From the line with "exact PairSumShift.real_openConnIn_add_box p" to the last line of the material, both inclusive, transcribe every line exactly and nothing else.
ENTRIES SUPPLIED START
import Literature.Barriers.CriticalPhenomena.KozmaNachmiasLemma11Steps
import Literature.Probability.Percolation.SiteConnectionTools
import HarnessLib

/-!
# Crux `PercNonProliferation.FreeBoxPowerSaving` (stmt-CriticalPhenomena-4447), line `Sketch` (card `l2-gluing-defect-rg`) — stub `stub_pairSumShift`

Helper file for the crux skeleton `Cruxes/FreeBoxPowerSaving/Lines/Sketch.lean`
(lead prover-line-stmt-CriticalPhenomena-4447-a1-0).  Proves exactly the registered stub signature
`stub_pairSumShift` (A0a, translation invariance of the free-box pair sum); lands with
`--supports stmt-CriticalPhenomena-4447`.

## The statement

Bond percolation `P_p` on `ℤ³`, free box `B(n) = box 3 n = [-n,n]³`, pair sum
`S_p(n) = Σ_{x,y ∈ B(n)} P_p(x ↔ y inside B(n))`.  For every `p`, `n` and every shift `z ∈ ℤ³`,
the pair sum of the translated free box `z + B(n)` (connections inside the translated box,
endpoints translated) equals `S_p(n)`:
`Σ_{x,y ∈ B(n)} P_p(x + z ↔ y + z inside z + B(n)) = S_p(n)`.

## The argument

Termwise: the translation `w ↦ w + z` is the graph automorphism `zdShiftIso z` of `ℤ³`
(`zdShiftIso_apply : zdShiftIso z w = w + z` is `rfl`), so each summand is an instance of the
invariance of `P_p(x ↔ y in S)` under automorphisms of `ℤ^d`
(`Literature.Barriers.CriticalPhenomena.real_openConnIn_image_iso`, Grimmett 1999 §1.6), with
`S = B(n)`; then `Finset.sum_congr` twice.

Tree API: `real_openConnIn_image_iso` (`KozmaNachmiasLemma11Steps.lean`), `zdShiftIso`,
`zdShiftIso_apply` (`SiteConnectionTools.lean`).
-/

noncomputable section

open MeasureTheory
open Literature.Probability.Percolation Literature.Probability.LatticeModels
open scoped BigOperators

namespace Summit.CriticalPhenomena.PercolationContinuityZ3.FreeBoxPowerSavingLine

open Literature.Barriers.CriticalPhenomena (real_openConnIn_image_iso)

namespace PairSumShift

/-- One summand: `P_p(x + z ↔ y + z inside z + B(n)) = P_p(x ↔ y inside B(n))`, the translation
`w ↦ w + z` being the automorphism `zdShiftIso z` of `ℤ³` (Grimmett 1999, §1.6). [folklore] -/
theorem real_openConnIn_add_box (p : unitInterval) (n : ℕ) (z x y : Site 3) :
    (bondPercolation (zdGraph 3) p).real
        (openConnIn ((fun w : Site 3 => w + z) '' (↑(box 3 n) : Set (Site 3))) (x + z) (y + z)) =
      (bondPercolation (zdGraph 3) p).real (openConnIn (↑(box 3 n) : Set (Site 3)) x y) := by
  have hfun : (fun w : Site 3 => w + z) = ⇑(zdShiftIso (d := 3) z) := by
    funext w
    exact (zdShiftIso_apply z w).symm
  rw [hfun]
  exact real_openConnIn_image_iso p (zdShiftIso z) (↑(box 3 n) : Set (Site 3)) x y

end PairSumShift

/-- **stub_pairSumShift (A0a, translation invariance of the free-box pair sum; every `p`).**
For bond percolation on `ℤ³`, every `p`, `n` and shift `z ∈ ℤ³`:
`Σ_{x,y ∈ B(n)} P_p(x + z ↔ y + z inside z + B(n)) = Σ_{x,y ∈ B(n)} P_p(x ↔ y inside B(n))`.
Proof: termwise `real_openConnIn_image_iso p (zdShiftIso z) ↑(box 3 n) x y`
(`PairSumShift.real_openConnIn_add_box`), summed with `Finset.sum_congr` (Grimmett 1999, §1.6).
[folklore] -/
theorem stub_pairSumShift :
    ∀ (p : unitInterval) (n : ℕ) (z : Site 3),
      (∑ x ∈ box 3 n, ∑ y ∈ box 3 n,
        (bondPercolation (zdGraph 3) p).real
          (openConnIn ((fun w : Site 3 => w + z) '' (↑(box 3 n) : Set (Site 3))) (x + z) (y + z))) =
      ∑ x ∈ box 3 n, ∑ y ∈ box 3 n,
        (bondPercolation (zdGraph 3) p).real (openConnIn (↑(box 3 n) : Set (Site 3)) x y) := by
  intro p n z
  refine Finset.sum_congr rfl fun x _ => Finset.sum_congr rfl fun y _ => ?_
  exact PairSumShift.real_openConnIn_add_box p n z x y

end Summit.CriticalPhenomena.PercolationContinuityZ3.FreeBoxPowerSavingLine

end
ENTRIES SUPPLIED END
§ **TASK SOLUTION**:
  exact PairSumShift.real_openConnIn_add_box p n z x y

end Summit.CriticalPhenomena.PercolationContinuityZ3.FreeBoxPowerSavingLine

end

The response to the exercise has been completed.